> [Problem requirements]:
Using the records below, transcribe word for word the stretch from the line that contains "have hμ := isFKGMeasure_uniform_two" through the line that contains "N Σ 1_U 1_V", both end lines included, and nothing else.

> [Material for this task]:
Start of Block

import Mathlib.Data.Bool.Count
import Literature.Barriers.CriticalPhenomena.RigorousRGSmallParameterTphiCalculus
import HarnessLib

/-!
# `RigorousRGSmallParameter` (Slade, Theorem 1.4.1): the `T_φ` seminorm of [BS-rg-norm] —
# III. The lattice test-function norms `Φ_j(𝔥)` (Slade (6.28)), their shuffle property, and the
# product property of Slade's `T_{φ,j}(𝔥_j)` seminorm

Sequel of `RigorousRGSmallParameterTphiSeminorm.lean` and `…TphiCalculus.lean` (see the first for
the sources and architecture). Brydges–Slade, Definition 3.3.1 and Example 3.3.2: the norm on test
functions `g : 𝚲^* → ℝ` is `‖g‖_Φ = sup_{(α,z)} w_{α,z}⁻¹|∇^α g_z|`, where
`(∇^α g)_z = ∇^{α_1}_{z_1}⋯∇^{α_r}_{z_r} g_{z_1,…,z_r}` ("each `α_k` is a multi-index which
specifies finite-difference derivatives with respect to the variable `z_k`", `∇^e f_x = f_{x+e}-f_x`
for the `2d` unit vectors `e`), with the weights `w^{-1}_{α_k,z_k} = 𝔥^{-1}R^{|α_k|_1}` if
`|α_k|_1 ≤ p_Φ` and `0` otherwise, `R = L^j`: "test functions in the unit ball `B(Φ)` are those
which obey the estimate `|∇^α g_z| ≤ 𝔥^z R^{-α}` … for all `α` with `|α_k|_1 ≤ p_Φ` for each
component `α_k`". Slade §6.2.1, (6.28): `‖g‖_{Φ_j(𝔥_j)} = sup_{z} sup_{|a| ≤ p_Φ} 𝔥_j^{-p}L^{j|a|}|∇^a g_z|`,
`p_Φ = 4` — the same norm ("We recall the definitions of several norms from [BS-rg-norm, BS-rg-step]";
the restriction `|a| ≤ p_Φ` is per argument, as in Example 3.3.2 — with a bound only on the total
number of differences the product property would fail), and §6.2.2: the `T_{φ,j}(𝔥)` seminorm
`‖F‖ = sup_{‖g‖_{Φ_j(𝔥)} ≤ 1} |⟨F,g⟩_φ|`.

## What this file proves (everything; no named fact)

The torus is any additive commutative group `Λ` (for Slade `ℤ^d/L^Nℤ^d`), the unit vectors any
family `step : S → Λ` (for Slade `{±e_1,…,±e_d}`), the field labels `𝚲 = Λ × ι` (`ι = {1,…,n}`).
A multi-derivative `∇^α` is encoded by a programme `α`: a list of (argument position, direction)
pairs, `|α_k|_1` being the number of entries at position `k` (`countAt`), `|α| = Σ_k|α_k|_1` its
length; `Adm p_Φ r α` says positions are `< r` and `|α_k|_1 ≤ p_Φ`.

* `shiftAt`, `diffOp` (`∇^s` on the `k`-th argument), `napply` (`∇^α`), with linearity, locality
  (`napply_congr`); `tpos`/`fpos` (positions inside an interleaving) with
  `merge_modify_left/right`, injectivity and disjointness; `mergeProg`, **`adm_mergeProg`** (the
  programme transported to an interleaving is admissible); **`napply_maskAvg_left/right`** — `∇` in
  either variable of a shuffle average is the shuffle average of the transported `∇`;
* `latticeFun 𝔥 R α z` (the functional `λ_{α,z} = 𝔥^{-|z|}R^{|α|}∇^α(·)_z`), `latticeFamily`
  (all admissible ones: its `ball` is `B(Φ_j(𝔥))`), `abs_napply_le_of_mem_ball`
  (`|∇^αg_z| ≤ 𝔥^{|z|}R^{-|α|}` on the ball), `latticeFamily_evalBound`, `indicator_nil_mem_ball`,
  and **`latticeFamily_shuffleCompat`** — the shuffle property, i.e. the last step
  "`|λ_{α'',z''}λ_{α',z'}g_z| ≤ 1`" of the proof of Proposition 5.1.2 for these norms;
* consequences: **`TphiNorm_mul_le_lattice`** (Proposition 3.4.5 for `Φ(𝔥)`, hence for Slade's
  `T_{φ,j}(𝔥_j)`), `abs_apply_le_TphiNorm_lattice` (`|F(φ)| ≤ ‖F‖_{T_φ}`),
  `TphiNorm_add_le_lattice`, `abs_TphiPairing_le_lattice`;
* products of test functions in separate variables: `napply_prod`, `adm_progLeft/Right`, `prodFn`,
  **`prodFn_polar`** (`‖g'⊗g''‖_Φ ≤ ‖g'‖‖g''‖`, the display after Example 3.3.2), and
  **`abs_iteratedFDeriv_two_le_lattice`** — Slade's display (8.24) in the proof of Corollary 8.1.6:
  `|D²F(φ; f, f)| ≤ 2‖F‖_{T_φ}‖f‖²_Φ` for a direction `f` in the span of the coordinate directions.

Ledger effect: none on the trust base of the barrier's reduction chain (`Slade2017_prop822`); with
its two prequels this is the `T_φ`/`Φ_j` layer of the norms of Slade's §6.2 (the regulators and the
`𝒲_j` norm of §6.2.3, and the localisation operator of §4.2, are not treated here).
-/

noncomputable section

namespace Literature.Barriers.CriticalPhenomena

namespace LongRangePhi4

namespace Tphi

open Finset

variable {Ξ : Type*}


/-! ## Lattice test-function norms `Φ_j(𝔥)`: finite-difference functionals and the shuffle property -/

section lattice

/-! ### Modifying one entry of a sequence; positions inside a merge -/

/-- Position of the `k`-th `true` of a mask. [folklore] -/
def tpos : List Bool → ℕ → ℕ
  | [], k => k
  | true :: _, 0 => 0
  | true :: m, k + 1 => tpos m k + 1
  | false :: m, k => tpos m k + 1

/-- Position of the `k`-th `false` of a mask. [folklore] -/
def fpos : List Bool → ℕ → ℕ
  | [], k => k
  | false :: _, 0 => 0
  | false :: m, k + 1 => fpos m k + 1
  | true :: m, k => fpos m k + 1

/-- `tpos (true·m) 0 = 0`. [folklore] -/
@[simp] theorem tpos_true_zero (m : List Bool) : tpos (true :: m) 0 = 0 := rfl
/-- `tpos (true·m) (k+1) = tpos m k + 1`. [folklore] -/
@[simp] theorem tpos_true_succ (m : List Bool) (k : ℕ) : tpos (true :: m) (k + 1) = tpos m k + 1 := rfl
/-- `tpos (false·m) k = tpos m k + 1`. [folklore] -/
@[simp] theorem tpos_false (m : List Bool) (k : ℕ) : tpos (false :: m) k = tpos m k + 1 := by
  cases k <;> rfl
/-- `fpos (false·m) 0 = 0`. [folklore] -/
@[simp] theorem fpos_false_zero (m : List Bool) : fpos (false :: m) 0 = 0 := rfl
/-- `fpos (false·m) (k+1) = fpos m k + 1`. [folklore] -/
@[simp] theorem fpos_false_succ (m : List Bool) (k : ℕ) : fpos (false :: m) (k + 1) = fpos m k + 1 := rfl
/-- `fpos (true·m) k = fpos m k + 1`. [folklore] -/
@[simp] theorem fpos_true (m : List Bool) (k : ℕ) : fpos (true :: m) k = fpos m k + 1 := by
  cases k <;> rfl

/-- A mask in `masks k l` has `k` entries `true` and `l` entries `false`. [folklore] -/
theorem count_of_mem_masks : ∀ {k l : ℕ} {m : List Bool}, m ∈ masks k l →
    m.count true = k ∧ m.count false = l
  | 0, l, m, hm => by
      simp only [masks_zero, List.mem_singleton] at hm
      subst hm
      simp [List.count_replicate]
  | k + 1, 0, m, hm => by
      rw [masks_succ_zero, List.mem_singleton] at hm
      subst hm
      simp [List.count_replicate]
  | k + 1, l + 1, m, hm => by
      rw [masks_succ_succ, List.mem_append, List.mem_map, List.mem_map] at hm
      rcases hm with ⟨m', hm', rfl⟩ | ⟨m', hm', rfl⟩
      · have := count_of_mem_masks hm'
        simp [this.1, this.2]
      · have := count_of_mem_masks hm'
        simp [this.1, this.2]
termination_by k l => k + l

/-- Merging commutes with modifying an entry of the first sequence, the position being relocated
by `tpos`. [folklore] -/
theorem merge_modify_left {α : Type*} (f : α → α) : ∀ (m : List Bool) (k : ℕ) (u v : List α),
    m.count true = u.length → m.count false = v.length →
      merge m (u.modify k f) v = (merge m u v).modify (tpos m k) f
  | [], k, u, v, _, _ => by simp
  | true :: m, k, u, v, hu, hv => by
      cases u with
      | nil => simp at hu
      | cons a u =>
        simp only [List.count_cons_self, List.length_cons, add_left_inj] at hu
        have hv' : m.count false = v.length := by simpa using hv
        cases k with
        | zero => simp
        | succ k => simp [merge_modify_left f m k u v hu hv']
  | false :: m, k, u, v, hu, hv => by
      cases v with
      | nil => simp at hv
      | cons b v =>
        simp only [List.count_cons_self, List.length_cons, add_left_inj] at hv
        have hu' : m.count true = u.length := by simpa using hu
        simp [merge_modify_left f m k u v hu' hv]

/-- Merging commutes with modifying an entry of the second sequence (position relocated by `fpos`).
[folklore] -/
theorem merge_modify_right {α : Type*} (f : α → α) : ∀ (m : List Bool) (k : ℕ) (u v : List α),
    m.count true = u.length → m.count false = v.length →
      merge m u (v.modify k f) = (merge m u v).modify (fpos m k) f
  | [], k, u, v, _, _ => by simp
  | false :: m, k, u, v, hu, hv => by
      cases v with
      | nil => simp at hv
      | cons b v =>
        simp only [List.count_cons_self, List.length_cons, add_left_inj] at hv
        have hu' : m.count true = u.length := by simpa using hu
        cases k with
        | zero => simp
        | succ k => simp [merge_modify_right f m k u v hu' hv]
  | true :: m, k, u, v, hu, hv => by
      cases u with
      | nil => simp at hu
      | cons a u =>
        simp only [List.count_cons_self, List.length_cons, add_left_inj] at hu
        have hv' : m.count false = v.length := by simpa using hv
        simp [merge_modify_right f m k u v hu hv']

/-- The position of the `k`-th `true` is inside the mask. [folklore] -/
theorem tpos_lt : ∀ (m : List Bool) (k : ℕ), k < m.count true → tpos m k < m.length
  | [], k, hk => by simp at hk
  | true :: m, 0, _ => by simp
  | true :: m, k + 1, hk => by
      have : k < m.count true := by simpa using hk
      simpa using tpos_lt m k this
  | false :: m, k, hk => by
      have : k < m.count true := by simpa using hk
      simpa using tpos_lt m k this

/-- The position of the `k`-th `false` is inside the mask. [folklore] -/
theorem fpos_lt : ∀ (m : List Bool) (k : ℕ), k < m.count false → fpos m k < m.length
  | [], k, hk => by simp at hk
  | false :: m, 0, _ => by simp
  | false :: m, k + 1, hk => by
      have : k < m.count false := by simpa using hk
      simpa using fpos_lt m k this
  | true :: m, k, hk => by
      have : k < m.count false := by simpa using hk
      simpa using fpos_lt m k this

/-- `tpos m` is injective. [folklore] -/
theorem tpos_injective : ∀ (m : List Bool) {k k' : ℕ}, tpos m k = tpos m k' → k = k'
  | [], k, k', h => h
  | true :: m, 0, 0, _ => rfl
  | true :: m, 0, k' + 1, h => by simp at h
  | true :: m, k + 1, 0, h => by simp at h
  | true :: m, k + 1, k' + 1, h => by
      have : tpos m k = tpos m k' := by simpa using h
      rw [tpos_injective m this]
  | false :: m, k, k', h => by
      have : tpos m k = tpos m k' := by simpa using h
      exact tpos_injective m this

End of Block
Start of Block

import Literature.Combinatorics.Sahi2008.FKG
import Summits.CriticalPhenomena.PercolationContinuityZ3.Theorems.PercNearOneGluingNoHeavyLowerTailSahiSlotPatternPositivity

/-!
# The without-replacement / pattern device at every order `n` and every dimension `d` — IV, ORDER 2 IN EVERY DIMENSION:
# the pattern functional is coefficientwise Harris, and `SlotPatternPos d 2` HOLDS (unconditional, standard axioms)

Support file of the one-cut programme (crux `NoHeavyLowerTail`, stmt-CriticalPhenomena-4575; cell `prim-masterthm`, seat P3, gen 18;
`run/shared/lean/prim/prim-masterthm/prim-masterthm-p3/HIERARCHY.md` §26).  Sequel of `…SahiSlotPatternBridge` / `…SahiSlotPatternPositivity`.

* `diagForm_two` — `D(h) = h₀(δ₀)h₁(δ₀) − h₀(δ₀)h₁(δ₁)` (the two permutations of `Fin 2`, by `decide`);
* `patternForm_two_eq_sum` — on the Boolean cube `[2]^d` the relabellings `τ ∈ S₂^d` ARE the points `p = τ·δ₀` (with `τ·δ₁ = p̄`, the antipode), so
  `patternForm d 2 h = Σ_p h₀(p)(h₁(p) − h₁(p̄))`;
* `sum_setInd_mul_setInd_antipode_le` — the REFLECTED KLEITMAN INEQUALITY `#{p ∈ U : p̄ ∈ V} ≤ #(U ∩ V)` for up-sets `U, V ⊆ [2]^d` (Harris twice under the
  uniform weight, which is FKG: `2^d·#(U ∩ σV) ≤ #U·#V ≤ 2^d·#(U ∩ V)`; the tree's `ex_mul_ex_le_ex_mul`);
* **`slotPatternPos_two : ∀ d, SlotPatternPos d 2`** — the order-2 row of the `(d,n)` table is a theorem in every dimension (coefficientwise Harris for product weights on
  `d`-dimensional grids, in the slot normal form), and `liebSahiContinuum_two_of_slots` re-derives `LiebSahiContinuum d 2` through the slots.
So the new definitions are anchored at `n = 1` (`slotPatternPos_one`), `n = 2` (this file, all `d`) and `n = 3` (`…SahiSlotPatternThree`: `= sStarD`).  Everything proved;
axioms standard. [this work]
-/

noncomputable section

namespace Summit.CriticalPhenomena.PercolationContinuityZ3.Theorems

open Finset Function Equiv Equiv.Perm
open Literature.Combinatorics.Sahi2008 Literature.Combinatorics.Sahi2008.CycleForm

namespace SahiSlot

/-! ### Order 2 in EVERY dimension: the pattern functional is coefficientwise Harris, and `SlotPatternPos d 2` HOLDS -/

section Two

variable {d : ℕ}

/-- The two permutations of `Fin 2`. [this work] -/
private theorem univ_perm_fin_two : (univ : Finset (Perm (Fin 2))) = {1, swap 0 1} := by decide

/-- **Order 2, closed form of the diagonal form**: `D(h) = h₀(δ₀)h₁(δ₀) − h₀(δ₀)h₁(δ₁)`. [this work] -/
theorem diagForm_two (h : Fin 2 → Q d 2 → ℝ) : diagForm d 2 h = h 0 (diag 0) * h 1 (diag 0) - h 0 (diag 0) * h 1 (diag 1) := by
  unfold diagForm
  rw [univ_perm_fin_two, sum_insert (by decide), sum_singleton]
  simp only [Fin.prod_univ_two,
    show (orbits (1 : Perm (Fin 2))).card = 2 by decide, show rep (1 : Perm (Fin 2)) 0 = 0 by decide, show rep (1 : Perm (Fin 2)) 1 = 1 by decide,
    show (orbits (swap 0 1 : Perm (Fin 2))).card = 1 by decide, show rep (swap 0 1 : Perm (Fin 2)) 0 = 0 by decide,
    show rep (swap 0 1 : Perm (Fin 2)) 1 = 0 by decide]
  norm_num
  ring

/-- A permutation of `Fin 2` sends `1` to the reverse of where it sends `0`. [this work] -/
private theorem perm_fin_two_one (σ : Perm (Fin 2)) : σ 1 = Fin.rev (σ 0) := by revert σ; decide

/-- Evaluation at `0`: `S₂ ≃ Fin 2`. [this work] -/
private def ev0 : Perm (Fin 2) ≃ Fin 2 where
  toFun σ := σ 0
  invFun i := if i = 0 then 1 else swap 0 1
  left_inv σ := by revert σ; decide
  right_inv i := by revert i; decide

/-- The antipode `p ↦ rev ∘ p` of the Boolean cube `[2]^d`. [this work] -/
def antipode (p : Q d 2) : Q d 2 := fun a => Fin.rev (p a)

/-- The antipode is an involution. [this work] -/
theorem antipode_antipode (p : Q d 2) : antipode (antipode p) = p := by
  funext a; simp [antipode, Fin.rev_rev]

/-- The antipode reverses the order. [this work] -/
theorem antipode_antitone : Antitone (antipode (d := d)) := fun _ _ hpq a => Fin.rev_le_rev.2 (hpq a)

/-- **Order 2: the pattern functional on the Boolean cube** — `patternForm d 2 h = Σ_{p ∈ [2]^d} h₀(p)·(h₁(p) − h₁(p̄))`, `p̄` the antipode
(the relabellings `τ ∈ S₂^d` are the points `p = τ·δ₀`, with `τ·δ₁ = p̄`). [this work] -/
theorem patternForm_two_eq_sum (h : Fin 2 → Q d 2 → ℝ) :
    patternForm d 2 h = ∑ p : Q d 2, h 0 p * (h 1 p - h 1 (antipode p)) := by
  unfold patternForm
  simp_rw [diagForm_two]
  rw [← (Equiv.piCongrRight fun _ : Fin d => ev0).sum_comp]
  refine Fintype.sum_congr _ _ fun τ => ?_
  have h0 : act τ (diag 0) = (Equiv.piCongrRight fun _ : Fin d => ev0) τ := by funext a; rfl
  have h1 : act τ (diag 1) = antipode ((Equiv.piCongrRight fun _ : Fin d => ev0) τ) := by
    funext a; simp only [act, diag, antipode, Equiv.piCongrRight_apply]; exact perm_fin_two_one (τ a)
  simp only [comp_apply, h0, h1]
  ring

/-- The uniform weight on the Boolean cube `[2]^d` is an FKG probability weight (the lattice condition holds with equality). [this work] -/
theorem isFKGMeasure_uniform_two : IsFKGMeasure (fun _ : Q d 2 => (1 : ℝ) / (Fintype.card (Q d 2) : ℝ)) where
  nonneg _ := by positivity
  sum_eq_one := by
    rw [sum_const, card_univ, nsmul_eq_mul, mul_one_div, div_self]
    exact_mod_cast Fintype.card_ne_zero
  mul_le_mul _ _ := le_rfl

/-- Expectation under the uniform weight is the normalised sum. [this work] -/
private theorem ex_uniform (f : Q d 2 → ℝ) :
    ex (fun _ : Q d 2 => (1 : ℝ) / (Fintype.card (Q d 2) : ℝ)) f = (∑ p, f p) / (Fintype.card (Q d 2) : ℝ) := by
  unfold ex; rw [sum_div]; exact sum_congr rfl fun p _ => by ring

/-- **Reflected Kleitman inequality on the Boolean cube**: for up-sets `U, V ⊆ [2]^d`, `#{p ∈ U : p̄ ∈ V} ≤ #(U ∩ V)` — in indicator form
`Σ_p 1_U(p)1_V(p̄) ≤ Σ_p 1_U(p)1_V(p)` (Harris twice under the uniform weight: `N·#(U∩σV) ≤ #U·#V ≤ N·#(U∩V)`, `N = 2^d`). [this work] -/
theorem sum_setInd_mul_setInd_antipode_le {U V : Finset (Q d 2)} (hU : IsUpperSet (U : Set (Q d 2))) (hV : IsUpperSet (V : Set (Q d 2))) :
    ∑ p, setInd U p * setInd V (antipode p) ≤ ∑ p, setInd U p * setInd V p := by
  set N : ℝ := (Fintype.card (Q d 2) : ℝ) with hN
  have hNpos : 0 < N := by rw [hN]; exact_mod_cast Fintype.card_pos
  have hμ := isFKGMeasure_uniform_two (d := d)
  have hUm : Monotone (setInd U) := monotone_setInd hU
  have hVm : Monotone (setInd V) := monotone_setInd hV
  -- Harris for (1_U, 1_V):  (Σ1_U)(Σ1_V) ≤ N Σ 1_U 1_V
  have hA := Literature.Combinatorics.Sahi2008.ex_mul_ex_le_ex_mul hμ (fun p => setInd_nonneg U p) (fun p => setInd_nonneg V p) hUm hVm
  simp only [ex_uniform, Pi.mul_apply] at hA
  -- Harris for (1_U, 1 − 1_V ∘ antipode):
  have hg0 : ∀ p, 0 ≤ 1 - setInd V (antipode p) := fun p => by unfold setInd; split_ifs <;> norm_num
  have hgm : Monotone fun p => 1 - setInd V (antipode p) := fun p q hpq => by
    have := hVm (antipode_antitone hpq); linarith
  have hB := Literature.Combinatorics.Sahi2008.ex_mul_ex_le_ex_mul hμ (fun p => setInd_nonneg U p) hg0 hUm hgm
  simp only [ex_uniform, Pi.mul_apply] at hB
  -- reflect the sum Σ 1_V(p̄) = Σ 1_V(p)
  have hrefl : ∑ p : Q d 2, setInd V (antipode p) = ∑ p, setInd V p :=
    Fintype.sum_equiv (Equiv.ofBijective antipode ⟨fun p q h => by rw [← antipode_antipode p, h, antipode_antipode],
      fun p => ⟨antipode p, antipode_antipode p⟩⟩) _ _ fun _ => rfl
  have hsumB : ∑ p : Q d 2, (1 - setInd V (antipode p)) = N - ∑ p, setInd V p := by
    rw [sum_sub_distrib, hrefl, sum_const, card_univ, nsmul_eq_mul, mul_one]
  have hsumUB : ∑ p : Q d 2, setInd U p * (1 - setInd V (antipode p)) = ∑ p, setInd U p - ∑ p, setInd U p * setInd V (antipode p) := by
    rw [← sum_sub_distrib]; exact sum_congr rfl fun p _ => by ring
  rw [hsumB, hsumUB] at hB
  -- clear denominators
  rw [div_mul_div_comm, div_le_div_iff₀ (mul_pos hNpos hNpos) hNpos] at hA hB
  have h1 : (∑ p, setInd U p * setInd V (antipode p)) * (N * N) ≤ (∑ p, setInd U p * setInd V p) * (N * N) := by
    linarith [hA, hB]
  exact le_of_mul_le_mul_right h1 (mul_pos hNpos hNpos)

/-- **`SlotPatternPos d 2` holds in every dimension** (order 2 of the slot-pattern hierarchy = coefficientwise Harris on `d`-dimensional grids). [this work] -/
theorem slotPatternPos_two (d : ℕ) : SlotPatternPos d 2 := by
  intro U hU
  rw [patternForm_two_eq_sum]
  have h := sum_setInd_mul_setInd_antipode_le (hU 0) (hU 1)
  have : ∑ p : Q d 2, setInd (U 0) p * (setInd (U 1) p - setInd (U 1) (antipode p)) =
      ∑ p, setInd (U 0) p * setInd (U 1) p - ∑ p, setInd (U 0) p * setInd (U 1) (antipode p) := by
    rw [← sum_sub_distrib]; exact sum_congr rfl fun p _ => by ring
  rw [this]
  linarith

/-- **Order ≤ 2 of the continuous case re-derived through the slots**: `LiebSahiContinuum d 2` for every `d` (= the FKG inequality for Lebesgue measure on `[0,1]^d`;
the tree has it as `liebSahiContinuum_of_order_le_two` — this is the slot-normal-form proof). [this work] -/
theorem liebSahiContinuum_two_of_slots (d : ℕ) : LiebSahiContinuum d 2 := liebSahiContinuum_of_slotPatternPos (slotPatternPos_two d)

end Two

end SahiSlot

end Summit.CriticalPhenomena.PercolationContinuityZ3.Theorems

End of Block

> [Your solution]:
  have hμ := isFKGMeasure_uniform_two (d := d)
  have hUm : Monotone (setInd U) := monotone_setInd hU
  have hVm : Monotone (setInd V) := monotone_setInd hV
  -- Harris for (1_U, 1_V):  (Σ1_U)(Σ1_V) ≤ N Σ 1_U 1_V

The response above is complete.